Sure, some of this is the effect of independent filtering and multiple-testing correction, I won’t know if these are TP or FP, but manually checking some it seemed e.g. that genes with 0-counts in clone2, but showing expression (as well as 'expected dynamics' in expression differences) in clone1, were non-significant when ran together, but significant in clone1 when ran separately (not shown here).
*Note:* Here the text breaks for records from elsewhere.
/-- **HC for the GENERAL quaternionic Prym eightfold** (van Geemen–Verra 2003, §1: "the Hodge conjecture holds for
the general quaternionic `8`-fold in this family"; §4.1; Cor. 4.10 with 4.8 and Cor. 4.9). For the Prym
`P = (ker(𝟙 + (ι²)_*))⁰ ⊂ J(C)` of a quaternionic cover (`C` of genus `17`, `Q = ⟨ι, j⟩` acting freely through
`ι²`), `ℍ_ℤ = ℤ⟨ι_P, j_P⟩ ⊂ End(P)`, `dim P = 8`, a `Q`-invariant rational hyperplane class `h = emb^*l`, and `P`
GENERAL (`IsGeneralQuaternionType P ι_P j_P 4 h`, "`Hod(P)(ℂ) ≅ SO(8, ℂ)`"): every rational `(p,p)` class of `P`
is algebraic. PROOF: the Weil plane `W_{ℚ(ι_P)}` is algebraic (`weilClassesOf_quaternionicPrym_le_algebraicClasses`
at `x = ι_P`, i.e. Schoen 1988 for the free cyclic subgroup `⟨ι⟩`), and one algebraic Weil plane gives HC for a
general abelian variety of quaternion type (`hodgeConjectureFor_of_isGeneralQuaternionType_of_weilClasses`).
Conditional BY NAME on the two refereed facts; generality, `dim P = 8` and the invariant class are carried.
[cite: vanGeemenVerra2003QuaternionicPryms, §1, §4.1, 4.8, Cor. 4.9 and Cor. 4.10]
[cite: Schoen1988HodgeWeil, Cor 3.1 (p. 24) at (q, m, r) = (5, 4, 0)] -/
theorem hodgeConjectureFor_quaternionicPrym_of_general
    (hS : Literature.AlgebraicGeometry.HodgeTheory.Schoen1988_cyclicPrym_weilClasses_algebraic_degreeFour)
    (hV : VanGeemenVerra2003_quaternionHodgeClasses) :
    ∀ (C : SchemeOver ℂ) (𝒥 : Jacobian C) (ι j : C ⟶ C),
      IsSmoothProjective 1 C → 𝒥.J.dim = 17 →
      ι ≫ ι ≫ ι ≫ ι = 𝟙 C → j ≫ j = ι ≫ ι → ι ≫ j ≫ ι = j →
      (∀ P : ComplexPoints C, P ≫ (ι ≫ ι) ≠ P) →
    ∀ (e : 𝒥.J ⟶ 𝒥.J), e = 𝒥.pushforward 𝒥 (ι ≫ ι) →
    ∀ (ιP jP : AbelianVariety.kerComponent (𝟙 𝒥.J + e) ⟶ AbelianVariety.kerComponent (𝟙 𝒥.J + e)),
      ιP ≫ AbelianVariety.kerComponentι (𝟙 𝒥.J + e) =
        AbelianVariety.kerComponentι (𝟙 𝒥.J + e) ≫ 𝒥.pushforward 𝒥 ι →
      jP ≫ AbelianVariety.kerComponentι (𝟙 𝒥.J + e) =
        AbelianVariety.kerComponentι (𝟙 𝒥.J + e) ≫ 𝒥.pushforward 𝒥 j →
      (AbelianVariety.kerComponent (𝟙 𝒥.J + e)).dim = 8 →
    ∀ (emb : ProjectiveEmbedding (AbelianVariety.kerComponent (𝟙 𝒥.J + e)).X)
      (l : complexBetti (projectiveSpace emb.n ℂ) 2), IsRationalClass l → l ≠ 0 →
      complexBetti.map ιP.hom.hom.hom 2 (complexBetti.map emb.ι 2 l) = complexBetti.map emb.ι 2 l →
      complexBetti.map jP.hom.hom.hom 2 (complexBetti.map emb.ι 2 l) = complexBetti.map emb.ι 2 l →
      IsGeneralQuaternionType (AbelianVariety.kerComponent (𝟙 𝒥.J + e)) ιP jP 4 (complexBetti.map emb.ι 2 l) →
      HodgeConjectureFor (AbelianVariety.kerComponent (𝟙 𝒥.J + e)).dim
        (AbelianVariety.kerComponent (𝟙 𝒥.J + e)).X := by
  intro C 𝒥 ι j hC h17 hι4 hjj hq hfree e he ιP jP hιP hjP hdim emb l hl hl0 hθι hθj hgen
  -- `ℍ_ℤ = ℤ⟨ι_P, j_P⟩` (§2 of the parent file)
  have hss : 𝒥.pushforward 𝒥 ι ≫ 𝒥.pushforward 𝒥 ι = e := by rw [he, ← Jacobian.pushforward_comp]
  have htt : 𝒥.pushforward 𝒥 j ≫ 𝒥.pushforward 𝒥 j = e := by rw [he, ← Jacobian.pushforward_comp, hjj]
  have hsts : 𝒥.pushforward 𝒥 ι ≫ 𝒥.pushforward 𝒥 j ≫ 𝒥.pushforward 𝒥 ι = 𝒥.pushforward 𝒥 j := by
    rw [← Jacobian.pushforward_comp, ← Jacobian.pushforward_comp, hq]
  have hιP2 : ιP ≫ ιP = -(1 • 𝟙 _) := by
    rw [one_smul]; exact kerComponent_restrict_comp_self_eq_neg_id hss hιP
  have hjP2 : jP ≫ jP = -(1 • 𝟙 _) := by
    rw [one_smul]; exact kerComponent_restrict_comp_self_eq_neg_id htt hjP
  have hanti : ιP ≫ jP = -(jP ≫ ιP) := kerComponent_restrict_anticomm hss hsts hιP hjP
  -- the polarization data of van Geemen–Verra 2.1 for `(ι_P, j_P)`: `x^*h = (x x̄) h` with `a = b = 1`
  have hθι' : complexBetti.map ιP.hom.hom.hom 2 (complexBetti.map emb.ι 2 l) =
      ((1 : ℕ) : ℂ) • complexBetti.map emb.ι 2 l := by rw [Nat.cast_one, one_smul]; exact hθι
  have hθj' : complexBetti.map jP.hom.hom.hom 2 (complexBetti.map emb.ι 2 l) =
      ((1 : ℕ) : ℂ) • complexBetti.map emb.ι 2 l := by rw [Nat.cast_one, one_smul]; exact hθj
  -- ONE algebraic Weil plane: `K = ℚ(ι_P) = ℚ(i)`
  have hW : weilClassesOf (AbelianVariety.kerComponent (𝟙 𝒥.J + e)) ιP 4 1 ≤
      algebraicClasses (AbelianVariety.kerComponent (𝟙 𝒥.J + e)).X 4 := by
    have h := weilClassesOf_quaternionicPrym_le_algebraicClasses hS hV C 𝒥 ι j hC h17 hι4 hjj hq hfree e he
      ιP jP hιP hjP hdim emb l hl hl0 hθι hθj 1 0 0 (Or.inl one_ne_zero) 1 (by norm_num)
    simpa only [one_smul, zero_smul, add_zero] using h
  exact hodgeConjectureFor_of_isGeneralQuaternionType_of_weilClasses hV emb (by norm_num) one_pos one_pos
    (by rw [hdim]) hιP2 hjP2 hanti hl hl0 hθι' hθj' hgen (fun c _ _ hc ↦ hW hc)

/-- **HC for EVERY POWER of the GENERAL quaternionic Prym eightfold** (Abdulali 2002 Rem. 4.2: "the usual Hodge
conjecture for all powers of certain type III abelian varieties of dimensions 4, 6, and, 8 (van Geemen and Verra
[7])"; mechanism IJM 10 (1999) Thm. 4.1: for a general type-III `A`, HC(`A`) ⟹ HC(`A^{N+1}`)). Same data as
`hodgeConjectureFor_quaternionicPrym_of_general`; conclusion `HodgeConjectureFor` of `P.powSucc N = P^{N+1}` for
every `N`. Conditional BY NAME on the three refereed facts
`Abdulali1999_hodgeClasses_algebraic_powSucc_of_isGeneralQuaternionType`,
`Schoen1988_cyclicPrym_weilClasses_algebraic_degreeFour`, `VanGeemenVerra2003_quaternionHodgeClasses`; generality,
`dim P = 8` and the `Q`-invariant class are carried. The `2 * 4` instance the tree's type-III power file did not
spell out. [cite: Abdulali2002TypeIII, §4 Rem. 4.2 and proof of Thm. 4.1 (last sentence)]
[cite: Abdulali1999TypeIII, Thm. 4.1 (p. 673)] [cite: vanGeemenVerra2003QuaternionicPryms, 4.8, Cor. 4.9 and Cor. 4.10] -/
theorem hodgeConjectureFor_powSucc_quaternionicPrym_of_general
    (hAbd : Abdulali1999_hodgeClasses_algebraic_powSucc_of_isGeneralQuaternionType)
    (hS : Literature.AlgebraicGeometry.HodgeTheory.Schoen1988_cyclicPrym_weilClasses_algebraic_degreeFour)
    (hV : VanGeemenVerra2003_quaternionHodgeClasses) :
    ∀ (C : SchemeOver ℂ) (𝒥 : Jacobian C) (ι j : C ⟶ C),
      IsSmoothProjective 1 C → 𝒥.J.dim = 17 →
      ι ≫ ι ≫ ι ≫ ι = 𝟙 C → j ≫ j = ι ≫ ι → ι ≫ j ≫ ι = j →
      (∀ P : ComplexPoints C, P ≫ (ι ≫ ι) ≠ P) →
    ∀ (e : 𝒥.J ⟶ 𝒥.J), e = 𝒥.pushforward 𝒥 (ι ≫ ι) →
    ∀ (ιP jP : AbelianVariety.kerComponent (𝟙 𝒥.J + e) ⟶ AbelianVariety.kerComponent (𝟙 𝒥.J + e)),
      ιP ≫ AbelianVariety.kerComponentι (𝟙 𝒥.J + e) =
        AbelianVariety.kerComponentι (𝟙 𝒥.J + e) ≫ 𝒥.pushforward 𝒥 ι →
      jP ≫ AbelianVariety.kerComponentι (𝟙 𝒥.J + e) =
        AbelianVariety.kerComponentι (𝟙 𝒥.J + e) ≫ 𝒥.pushforward 𝒥 j →
      (AbelianVariety.kerComponent (𝟙 𝒥.J + e)).dim = 8 →
    ∀ (emb : ProjectiveEmbedding (AbelianVariety.kerComponent (𝟙 𝒥.J + e)).X)
      (l : complexBetti (projectiveSpace emb.n ℂ) 2), IsRationalClass l → l ≠ 0 →
      complexBetti.map ιP.hom.hom.hom 2 (complexBetti.map emb.ι 2 l) = complexBetti.map emb.ι 2 l →
      complexBetti.map jP.hom.hom.hom 2 (complexBetti.map emb.ι 2 l) = complexBetti.map emb.ι 2 l →
      IsGeneralQuaternionType (AbelianVariety.kerComponent (𝟙 𝒥.J + e)) ιP jP 4 (complexBetti.map emb.ι 2 l) →
      ∀ N : ℕ, HodgeConjectureFor ((AbelianVariety.kerComponent (𝟙 𝒥.J + e)).powSucc N).dim
        ((AbelianVariety.kerComponent (𝟙 𝒥.J + e)).powSucc N).X := by
  intro C 𝒥 ι j hC h17 hι4 hjj hq hfree e he ιP jP hιP hjP hdim emb l hl hl0 hθι hθj hgen N
  have hss : 𝒥.pushforward 𝒥 ι ≫ 𝒥.pushforward 𝒥 ι = e := by rw [he, ← Jacobian.pushforward_comp]
  have htt : 𝒥.pushforward 𝒥 j ≫ 𝒥.pushforward 𝒥 j = e := by rw [he, ← Jacobian.pushforward_comp, hjj]
  have hsts : 𝒥.pushforward 𝒥 ι ≫ 𝒥.pushforward 𝒥 j ≫ 𝒥.pushforward 𝒥 ι = 𝒥.pushforward 𝒥 j := by
    rw [← Jacobian.pushforward_comp, ← Jacobian.pushforward_comp, hq]
  have hιP2 : ιP ≫ ιP = -(1 • 𝟙 _) := by
    rw [one_smul]; exact kerComponent_restrict_comp_self_eq_neg_id hss hιP
  have hjP2 : jP ≫ jP = -(1 • 𝟙 _) := by
    rw [one_smul]; exact kerComponent_restrict_comp_self_eq_neg_id htt hjP
  have hanti : ιP ≫ jP = -(jP ≫ ιP) := kerComponent_restrict_anticomm hss hsts hιP hjP
  have hθι' : complexBetti.map ιP.hom.hom.hom 2 (complexBetti.map emb.ι 2 l) =
      ((1 : ℕ) : ℂ) • complexBetti.map emb.ι 2 l := by rw [Nat.cast_one, one_smul]; exact hθι
  have hθj' : complexBetti.map jP.hom.hom.hom 2 (complexBetti.map emb.ι 2 l) =
      ((1 : ℕ) : ℂ) • complexBetti.map emb.ι 2 l := by rw [Nat.cast_one, one_smul]; exact hθj
  have hW : weilClassesOf (AbelianVariety.kerComponent (𝟙 𝒥.J + e)) ιP 4 1 ≤
      algebraicClasses (AbelianVariety.kerComponent (𝟙 𝒥.J + e)).X 4 := by
    have h := weilClassesOf_quaternionicPrym_le_algebraicClasses hS hV C 𝒥 ι j hC h17 hι4 hjj hq hfree e he
      ιP jP hιP hjP hdim emb l hl hl0 hθι hθj 1 0 0 (Or.inl one_ne_zero) 1 (by norm_num)
    simpa only [one_smul, zero_smul, add_zero] using h
  exact hodgeConjectureFor_powSucc_of_isGeneralQuaternionType_of_weilClasses hAbd hV emb (by norm_num) one_pos
    one_pos (by rw [hdim]) hιP2 hjP2 hanti hl hl0 hθι' hθj' hgen (fun c _ _ hc ↦ hW hc) N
Indeed, I am not talking of huge LFC’s (and not trying to massage relevant p-values), but those genes were biologically interesting and potentially something to look into further down the line through separate means, which might otherwise be missed with a general p-value filter and I don't think it is feasible to go through all of these manually….but does make me question what else could I be missing by having a non-ideal approach with analysis setup.
> clone1_stage2_vs_stage1 <- results(dds, contrast=c("clone_condition", "clone1_stage2", "clone1_stage1")) > clone2_stage2_vs_stage1 <- results(dds, contrast=c("clone_condition", "clone2_stage2", "clone2_stage1")) > clone1_stage2_vs_stage1_sep <- results(clone1_dds, contrast=c("clone_condition", "clone1_stage2", "clone1_stage1")) > clone2_stage2_vs_stage1_sep <- results(clone2_dds, contrast=c("clone_condition", "clone2_stage2", "clone2_stage1")) ### These first two are for when both clones are used in data normalization by DESeq2 > summary(clone1_stage2_vs_stage1) out of 24656 with nonzero total read count adjusted p-value < 0.1 LFC > 0 (up) : 4318, 18% LFC < 0 (down) : 3786, 15% outliers  : 0, 0% low counts  : 4781, 19% (mean count < 3)  see 'cooksCutoff' argument of ?results  see 'independentFiltering' argument of ?results > summary(clone2_stage2_vs_stage1) out of 24656 with nonzero total read count adjusted p-value < 0.1 LFC > 0 (up) : 5243, 21% LFC < 0 (down) : 4562, 19% outliers  : 0, 0% low counts  : 4781, 19% (mean count < 3)  see 'cooksCutoff' argument of ?results  see 'independentFiltering' argument of ?results ## These second two are when clones are split from the start and DESeq2 does not 'share' information across clones > summary(clone1_stage2_vs_stage1_sep) out of 23616 with nonzero total read count adjusted p-value < 0.1 LFC > 0 (up) : 3735, 16% LFC < 0 (down) : 3086, 13% outliers  : 0, 0% low counts  : 4568, 19% (mean count < 2)  see 'cooksCutoff' argument of ?results  see 'independentFiltering' argument of ?results > summary(clone2_stage2_vs_stage1_sep) out of 24228 with nonzero total read count adjusted p-value < 0.1 LFC > 0 (up) : 5811, 24% LFC < 0 (down) : 4793, 20% outliers  : 0, 0% low counts  : 3755, 15% (mean count < 2)  see 'cooksCutoff' argument of ?results  see 'independentFiltering' argument of ?results
I don't know enough to think of any useful plots or metrics to help me decide, I did plot the dispersion plots, but I am not sure if I am overestimating the dispersion when running them together resulting in less TPs?
I keep arguing with myself over this, which is leading nowhere, please help.